● PROBLEM TO SOLVE:
When you reach the line that contains "have hL : γ.walk.length" in the data below, start reproducing lines exactly, and stop after the line that contains "have hget : ∀".

(Dataset items)
· · ·

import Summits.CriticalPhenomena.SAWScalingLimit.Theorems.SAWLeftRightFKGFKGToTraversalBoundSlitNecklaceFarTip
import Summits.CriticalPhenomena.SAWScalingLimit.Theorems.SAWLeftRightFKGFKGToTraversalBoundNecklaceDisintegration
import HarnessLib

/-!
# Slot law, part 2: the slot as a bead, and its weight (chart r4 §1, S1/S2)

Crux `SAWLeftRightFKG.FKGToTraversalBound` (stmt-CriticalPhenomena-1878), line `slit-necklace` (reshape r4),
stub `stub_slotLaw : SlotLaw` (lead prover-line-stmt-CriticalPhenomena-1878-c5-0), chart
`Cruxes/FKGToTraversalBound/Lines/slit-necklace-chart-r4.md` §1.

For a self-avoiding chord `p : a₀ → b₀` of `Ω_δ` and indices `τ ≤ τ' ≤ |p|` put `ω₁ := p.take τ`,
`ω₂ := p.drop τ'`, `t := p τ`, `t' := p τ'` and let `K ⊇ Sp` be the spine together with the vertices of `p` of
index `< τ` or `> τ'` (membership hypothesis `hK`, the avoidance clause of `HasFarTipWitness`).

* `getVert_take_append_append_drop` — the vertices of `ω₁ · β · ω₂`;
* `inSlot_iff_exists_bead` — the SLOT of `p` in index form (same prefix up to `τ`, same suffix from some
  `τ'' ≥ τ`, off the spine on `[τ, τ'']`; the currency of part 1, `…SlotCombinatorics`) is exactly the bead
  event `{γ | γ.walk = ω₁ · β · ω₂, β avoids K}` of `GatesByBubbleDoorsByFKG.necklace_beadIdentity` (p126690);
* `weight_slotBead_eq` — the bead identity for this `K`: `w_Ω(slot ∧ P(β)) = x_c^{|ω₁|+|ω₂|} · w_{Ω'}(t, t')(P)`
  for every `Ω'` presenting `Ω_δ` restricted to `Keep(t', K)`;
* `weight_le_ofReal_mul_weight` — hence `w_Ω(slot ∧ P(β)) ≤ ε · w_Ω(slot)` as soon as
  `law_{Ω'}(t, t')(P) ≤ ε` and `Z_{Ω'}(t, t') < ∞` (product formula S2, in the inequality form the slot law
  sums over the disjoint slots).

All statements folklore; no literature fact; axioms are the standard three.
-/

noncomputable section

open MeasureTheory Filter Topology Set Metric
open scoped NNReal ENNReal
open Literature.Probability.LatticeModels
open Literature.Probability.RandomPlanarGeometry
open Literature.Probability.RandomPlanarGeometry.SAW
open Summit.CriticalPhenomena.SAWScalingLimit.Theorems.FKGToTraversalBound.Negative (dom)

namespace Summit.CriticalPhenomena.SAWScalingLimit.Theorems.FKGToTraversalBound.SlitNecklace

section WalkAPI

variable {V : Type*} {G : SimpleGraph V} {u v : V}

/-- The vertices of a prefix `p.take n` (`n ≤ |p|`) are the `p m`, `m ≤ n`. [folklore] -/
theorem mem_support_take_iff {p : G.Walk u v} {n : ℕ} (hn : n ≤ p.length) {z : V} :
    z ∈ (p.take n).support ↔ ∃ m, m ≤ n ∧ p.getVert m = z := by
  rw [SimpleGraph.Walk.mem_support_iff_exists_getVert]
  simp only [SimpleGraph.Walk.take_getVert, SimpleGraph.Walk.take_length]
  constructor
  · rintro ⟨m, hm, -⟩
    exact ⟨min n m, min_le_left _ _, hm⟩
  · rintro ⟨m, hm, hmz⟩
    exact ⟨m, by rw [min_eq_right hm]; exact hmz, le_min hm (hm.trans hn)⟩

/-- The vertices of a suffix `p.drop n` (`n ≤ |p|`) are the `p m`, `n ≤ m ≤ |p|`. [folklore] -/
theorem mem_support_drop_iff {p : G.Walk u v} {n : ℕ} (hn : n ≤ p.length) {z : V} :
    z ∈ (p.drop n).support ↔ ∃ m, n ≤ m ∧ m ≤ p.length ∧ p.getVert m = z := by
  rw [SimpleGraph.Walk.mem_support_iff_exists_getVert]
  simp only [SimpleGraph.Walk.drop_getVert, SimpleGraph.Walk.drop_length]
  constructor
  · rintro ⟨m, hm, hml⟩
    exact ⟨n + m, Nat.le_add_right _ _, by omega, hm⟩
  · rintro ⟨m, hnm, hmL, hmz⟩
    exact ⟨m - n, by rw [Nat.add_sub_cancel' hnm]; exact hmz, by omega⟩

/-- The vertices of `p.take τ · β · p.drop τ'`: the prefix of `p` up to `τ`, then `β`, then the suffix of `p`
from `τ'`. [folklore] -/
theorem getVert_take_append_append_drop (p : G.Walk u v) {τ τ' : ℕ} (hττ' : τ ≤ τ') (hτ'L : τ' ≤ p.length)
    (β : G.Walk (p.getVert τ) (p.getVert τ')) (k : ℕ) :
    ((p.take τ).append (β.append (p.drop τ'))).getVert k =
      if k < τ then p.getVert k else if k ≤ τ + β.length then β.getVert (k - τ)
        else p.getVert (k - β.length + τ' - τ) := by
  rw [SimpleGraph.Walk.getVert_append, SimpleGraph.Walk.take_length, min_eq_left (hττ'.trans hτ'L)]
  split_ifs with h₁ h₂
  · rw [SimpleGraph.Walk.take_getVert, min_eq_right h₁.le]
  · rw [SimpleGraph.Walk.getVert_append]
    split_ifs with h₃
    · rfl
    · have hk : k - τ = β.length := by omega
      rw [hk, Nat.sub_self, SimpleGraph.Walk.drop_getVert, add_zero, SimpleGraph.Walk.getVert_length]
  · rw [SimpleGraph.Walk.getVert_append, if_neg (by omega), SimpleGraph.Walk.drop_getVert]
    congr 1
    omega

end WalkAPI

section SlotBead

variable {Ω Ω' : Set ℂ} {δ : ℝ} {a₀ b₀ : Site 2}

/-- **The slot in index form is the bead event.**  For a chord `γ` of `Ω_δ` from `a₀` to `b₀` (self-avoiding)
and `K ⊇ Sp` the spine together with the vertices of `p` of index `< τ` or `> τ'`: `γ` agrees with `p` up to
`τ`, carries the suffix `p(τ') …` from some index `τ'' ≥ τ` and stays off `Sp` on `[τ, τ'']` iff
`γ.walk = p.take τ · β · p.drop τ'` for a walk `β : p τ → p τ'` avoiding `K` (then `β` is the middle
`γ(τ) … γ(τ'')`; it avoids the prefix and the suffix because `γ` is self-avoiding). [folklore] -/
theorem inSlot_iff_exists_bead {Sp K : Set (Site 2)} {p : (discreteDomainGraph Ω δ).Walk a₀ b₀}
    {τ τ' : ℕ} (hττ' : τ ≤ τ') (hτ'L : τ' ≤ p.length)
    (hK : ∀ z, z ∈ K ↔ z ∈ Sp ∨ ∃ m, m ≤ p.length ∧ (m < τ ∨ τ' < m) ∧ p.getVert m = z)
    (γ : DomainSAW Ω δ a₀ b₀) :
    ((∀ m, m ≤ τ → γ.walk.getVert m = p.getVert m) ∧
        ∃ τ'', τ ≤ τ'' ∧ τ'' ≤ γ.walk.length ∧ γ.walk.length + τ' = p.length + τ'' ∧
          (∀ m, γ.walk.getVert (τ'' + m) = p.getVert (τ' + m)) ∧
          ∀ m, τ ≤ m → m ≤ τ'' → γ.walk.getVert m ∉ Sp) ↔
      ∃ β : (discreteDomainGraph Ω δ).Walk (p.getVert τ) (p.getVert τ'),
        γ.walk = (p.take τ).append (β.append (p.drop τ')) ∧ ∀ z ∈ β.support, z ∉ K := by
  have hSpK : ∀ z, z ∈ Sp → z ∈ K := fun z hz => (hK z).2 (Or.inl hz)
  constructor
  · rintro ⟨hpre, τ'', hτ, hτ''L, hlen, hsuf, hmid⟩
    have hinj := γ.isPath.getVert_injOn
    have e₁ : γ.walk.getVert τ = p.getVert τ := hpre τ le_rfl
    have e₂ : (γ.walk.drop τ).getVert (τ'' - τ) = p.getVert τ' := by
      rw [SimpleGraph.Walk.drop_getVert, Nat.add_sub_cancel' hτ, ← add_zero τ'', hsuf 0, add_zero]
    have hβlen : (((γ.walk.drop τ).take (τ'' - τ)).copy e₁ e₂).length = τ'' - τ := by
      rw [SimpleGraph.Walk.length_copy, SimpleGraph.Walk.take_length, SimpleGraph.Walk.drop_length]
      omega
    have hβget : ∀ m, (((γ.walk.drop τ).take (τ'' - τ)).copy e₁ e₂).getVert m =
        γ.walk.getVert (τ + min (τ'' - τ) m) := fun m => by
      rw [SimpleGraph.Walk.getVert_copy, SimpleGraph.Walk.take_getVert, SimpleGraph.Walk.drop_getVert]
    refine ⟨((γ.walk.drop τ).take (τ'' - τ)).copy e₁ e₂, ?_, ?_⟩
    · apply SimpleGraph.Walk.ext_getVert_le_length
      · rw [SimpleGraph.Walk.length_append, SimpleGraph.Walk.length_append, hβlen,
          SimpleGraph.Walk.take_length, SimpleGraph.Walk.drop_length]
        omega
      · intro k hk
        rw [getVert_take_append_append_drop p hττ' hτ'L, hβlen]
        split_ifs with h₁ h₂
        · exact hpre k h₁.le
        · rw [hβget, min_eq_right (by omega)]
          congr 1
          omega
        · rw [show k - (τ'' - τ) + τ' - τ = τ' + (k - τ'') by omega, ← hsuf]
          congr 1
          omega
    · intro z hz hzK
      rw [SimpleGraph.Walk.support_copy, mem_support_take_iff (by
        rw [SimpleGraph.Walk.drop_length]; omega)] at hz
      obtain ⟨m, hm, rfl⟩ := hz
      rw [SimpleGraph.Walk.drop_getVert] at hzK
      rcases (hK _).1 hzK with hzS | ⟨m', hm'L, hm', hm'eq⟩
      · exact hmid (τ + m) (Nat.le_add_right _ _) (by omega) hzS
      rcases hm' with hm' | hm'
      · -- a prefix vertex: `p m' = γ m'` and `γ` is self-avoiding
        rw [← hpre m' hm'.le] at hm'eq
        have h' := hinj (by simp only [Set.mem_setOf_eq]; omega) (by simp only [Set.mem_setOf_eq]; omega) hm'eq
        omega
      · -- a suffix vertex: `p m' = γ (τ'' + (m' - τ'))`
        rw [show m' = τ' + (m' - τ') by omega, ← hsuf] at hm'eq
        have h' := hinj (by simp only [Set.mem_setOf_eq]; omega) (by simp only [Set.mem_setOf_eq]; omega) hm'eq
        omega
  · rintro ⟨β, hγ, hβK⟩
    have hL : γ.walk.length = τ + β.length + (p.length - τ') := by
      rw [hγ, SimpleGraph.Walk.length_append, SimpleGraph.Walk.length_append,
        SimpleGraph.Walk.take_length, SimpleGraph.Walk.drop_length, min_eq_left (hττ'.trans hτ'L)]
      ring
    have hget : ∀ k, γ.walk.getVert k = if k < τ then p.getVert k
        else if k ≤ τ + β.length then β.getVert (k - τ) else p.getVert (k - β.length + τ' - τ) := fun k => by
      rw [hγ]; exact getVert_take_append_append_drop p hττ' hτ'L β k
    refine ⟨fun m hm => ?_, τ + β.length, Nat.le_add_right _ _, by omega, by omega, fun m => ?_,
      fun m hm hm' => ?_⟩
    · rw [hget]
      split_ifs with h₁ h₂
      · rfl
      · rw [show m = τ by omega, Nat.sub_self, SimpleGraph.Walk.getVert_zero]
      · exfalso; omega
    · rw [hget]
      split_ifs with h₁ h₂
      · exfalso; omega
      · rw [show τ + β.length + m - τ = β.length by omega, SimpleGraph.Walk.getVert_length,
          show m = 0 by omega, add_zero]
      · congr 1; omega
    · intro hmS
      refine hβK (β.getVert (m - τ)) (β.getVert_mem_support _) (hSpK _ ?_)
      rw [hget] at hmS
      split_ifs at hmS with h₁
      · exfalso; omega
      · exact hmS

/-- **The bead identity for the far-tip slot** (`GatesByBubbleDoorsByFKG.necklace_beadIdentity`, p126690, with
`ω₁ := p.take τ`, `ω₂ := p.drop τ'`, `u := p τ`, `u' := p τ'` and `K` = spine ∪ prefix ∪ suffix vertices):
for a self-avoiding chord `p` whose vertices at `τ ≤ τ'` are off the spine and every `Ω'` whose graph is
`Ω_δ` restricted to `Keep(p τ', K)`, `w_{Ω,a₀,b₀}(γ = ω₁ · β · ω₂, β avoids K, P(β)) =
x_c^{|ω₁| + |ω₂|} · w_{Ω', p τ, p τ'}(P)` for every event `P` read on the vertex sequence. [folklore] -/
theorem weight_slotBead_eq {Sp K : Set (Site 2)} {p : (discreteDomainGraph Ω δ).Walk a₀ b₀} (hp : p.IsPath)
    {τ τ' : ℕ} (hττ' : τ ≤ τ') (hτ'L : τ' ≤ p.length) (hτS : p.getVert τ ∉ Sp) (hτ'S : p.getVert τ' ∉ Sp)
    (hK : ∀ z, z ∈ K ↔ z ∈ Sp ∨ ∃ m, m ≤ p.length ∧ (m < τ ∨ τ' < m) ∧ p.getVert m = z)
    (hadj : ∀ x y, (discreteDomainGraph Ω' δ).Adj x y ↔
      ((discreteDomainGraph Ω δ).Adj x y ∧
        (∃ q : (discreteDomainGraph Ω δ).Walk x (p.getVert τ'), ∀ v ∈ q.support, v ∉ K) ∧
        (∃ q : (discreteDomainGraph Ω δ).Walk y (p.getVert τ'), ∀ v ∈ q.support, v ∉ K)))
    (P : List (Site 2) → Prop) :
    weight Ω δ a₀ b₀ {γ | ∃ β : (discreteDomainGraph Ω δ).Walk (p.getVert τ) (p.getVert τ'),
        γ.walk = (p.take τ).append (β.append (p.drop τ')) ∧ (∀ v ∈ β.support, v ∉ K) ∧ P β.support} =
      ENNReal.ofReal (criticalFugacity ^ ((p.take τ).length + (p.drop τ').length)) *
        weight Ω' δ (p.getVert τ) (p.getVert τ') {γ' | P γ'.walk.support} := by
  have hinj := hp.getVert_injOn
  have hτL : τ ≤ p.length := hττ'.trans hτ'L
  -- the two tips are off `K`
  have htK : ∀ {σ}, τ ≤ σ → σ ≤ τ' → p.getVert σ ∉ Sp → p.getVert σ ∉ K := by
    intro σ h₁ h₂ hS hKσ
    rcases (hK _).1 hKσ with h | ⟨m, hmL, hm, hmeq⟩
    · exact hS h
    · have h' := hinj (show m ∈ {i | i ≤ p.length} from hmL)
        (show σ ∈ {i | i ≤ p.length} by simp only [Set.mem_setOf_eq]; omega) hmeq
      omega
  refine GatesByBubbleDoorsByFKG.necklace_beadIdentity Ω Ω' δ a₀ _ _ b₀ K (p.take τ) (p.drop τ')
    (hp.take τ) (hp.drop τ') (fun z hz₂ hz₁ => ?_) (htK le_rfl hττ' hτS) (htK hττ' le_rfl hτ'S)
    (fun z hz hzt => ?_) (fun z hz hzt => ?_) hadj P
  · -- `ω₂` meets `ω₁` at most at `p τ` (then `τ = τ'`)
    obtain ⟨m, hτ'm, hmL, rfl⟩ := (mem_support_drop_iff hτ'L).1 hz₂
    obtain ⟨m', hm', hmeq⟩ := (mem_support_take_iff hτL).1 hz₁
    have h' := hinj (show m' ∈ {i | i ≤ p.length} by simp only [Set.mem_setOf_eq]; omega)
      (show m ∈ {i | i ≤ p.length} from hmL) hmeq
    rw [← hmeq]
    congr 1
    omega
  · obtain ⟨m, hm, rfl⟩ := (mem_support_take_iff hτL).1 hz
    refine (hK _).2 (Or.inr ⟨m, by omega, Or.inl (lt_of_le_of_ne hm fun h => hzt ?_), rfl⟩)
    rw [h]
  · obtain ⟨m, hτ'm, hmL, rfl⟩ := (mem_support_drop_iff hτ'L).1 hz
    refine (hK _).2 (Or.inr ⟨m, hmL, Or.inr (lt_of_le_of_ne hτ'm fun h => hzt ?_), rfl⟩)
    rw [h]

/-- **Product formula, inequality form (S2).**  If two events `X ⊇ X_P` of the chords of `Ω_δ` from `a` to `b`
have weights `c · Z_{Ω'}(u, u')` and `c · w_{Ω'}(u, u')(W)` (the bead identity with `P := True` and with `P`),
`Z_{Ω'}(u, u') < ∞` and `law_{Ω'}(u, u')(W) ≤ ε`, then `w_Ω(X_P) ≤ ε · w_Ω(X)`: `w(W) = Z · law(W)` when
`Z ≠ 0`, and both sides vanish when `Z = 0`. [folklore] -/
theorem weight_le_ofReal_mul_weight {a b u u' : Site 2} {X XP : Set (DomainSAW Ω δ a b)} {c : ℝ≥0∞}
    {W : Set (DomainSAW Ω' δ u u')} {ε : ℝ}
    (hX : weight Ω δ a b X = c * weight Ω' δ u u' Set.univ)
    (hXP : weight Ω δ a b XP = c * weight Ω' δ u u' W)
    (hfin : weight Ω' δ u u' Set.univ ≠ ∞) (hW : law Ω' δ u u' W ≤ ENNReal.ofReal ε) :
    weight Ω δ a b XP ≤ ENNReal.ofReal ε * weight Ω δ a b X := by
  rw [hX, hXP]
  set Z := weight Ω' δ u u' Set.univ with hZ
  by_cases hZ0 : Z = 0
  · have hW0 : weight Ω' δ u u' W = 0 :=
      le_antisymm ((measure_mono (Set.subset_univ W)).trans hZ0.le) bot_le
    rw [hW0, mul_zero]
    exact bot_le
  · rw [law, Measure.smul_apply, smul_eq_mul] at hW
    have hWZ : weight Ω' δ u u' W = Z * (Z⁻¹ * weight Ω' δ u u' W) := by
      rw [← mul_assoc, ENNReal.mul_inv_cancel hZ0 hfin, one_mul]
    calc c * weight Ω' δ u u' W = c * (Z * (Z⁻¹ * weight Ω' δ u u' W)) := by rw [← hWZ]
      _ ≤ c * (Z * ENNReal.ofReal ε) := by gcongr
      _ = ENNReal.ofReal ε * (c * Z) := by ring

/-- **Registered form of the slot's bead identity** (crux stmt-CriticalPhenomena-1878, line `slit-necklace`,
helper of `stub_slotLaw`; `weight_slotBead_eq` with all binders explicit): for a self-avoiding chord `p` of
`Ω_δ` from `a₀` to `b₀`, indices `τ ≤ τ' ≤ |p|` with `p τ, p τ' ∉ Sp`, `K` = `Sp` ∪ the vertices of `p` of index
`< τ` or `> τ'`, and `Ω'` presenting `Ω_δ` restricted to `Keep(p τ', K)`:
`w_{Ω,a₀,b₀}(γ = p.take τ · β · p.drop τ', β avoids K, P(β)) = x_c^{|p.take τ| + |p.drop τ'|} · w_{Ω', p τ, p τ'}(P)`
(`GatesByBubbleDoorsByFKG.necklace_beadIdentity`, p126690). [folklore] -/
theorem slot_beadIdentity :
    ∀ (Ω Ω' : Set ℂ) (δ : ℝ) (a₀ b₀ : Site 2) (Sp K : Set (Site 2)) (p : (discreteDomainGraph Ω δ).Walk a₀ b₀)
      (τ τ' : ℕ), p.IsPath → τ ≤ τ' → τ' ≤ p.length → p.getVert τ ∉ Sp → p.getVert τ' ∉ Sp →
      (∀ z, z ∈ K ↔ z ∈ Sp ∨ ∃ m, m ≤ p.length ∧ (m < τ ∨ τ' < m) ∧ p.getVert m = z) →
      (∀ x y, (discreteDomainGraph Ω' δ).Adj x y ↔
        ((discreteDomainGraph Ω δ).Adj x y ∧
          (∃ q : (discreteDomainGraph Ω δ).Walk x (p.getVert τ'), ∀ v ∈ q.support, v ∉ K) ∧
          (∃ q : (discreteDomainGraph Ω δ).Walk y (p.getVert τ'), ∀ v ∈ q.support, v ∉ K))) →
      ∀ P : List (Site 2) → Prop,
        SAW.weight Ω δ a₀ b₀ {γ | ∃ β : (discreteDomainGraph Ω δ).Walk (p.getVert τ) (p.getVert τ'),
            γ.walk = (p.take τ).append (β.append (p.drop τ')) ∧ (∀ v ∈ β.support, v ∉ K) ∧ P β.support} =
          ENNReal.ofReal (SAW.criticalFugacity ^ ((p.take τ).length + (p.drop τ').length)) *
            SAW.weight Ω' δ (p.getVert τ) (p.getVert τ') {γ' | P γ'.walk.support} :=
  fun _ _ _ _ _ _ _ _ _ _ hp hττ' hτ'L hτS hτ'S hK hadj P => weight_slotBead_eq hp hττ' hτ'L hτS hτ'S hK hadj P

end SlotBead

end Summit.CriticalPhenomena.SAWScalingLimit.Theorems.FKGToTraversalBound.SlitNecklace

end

· · ·

● WRITTEN REPLY:
    have hL : γ.walk.length = τ + β.length + (p.length - τ') := by
      rw [hγ, SimpleGraph.Walk.length_append, SimpleGraph.Walk.length_append,
        SimpleGraph.Walk.take_length, SimpleGraph.Walk.drop_length, min_eq_left (hττ'.trans hτ'L)]
      ring
    have hget : ∀ k, γ.walk.getVert k = if k < τ then p.getVert k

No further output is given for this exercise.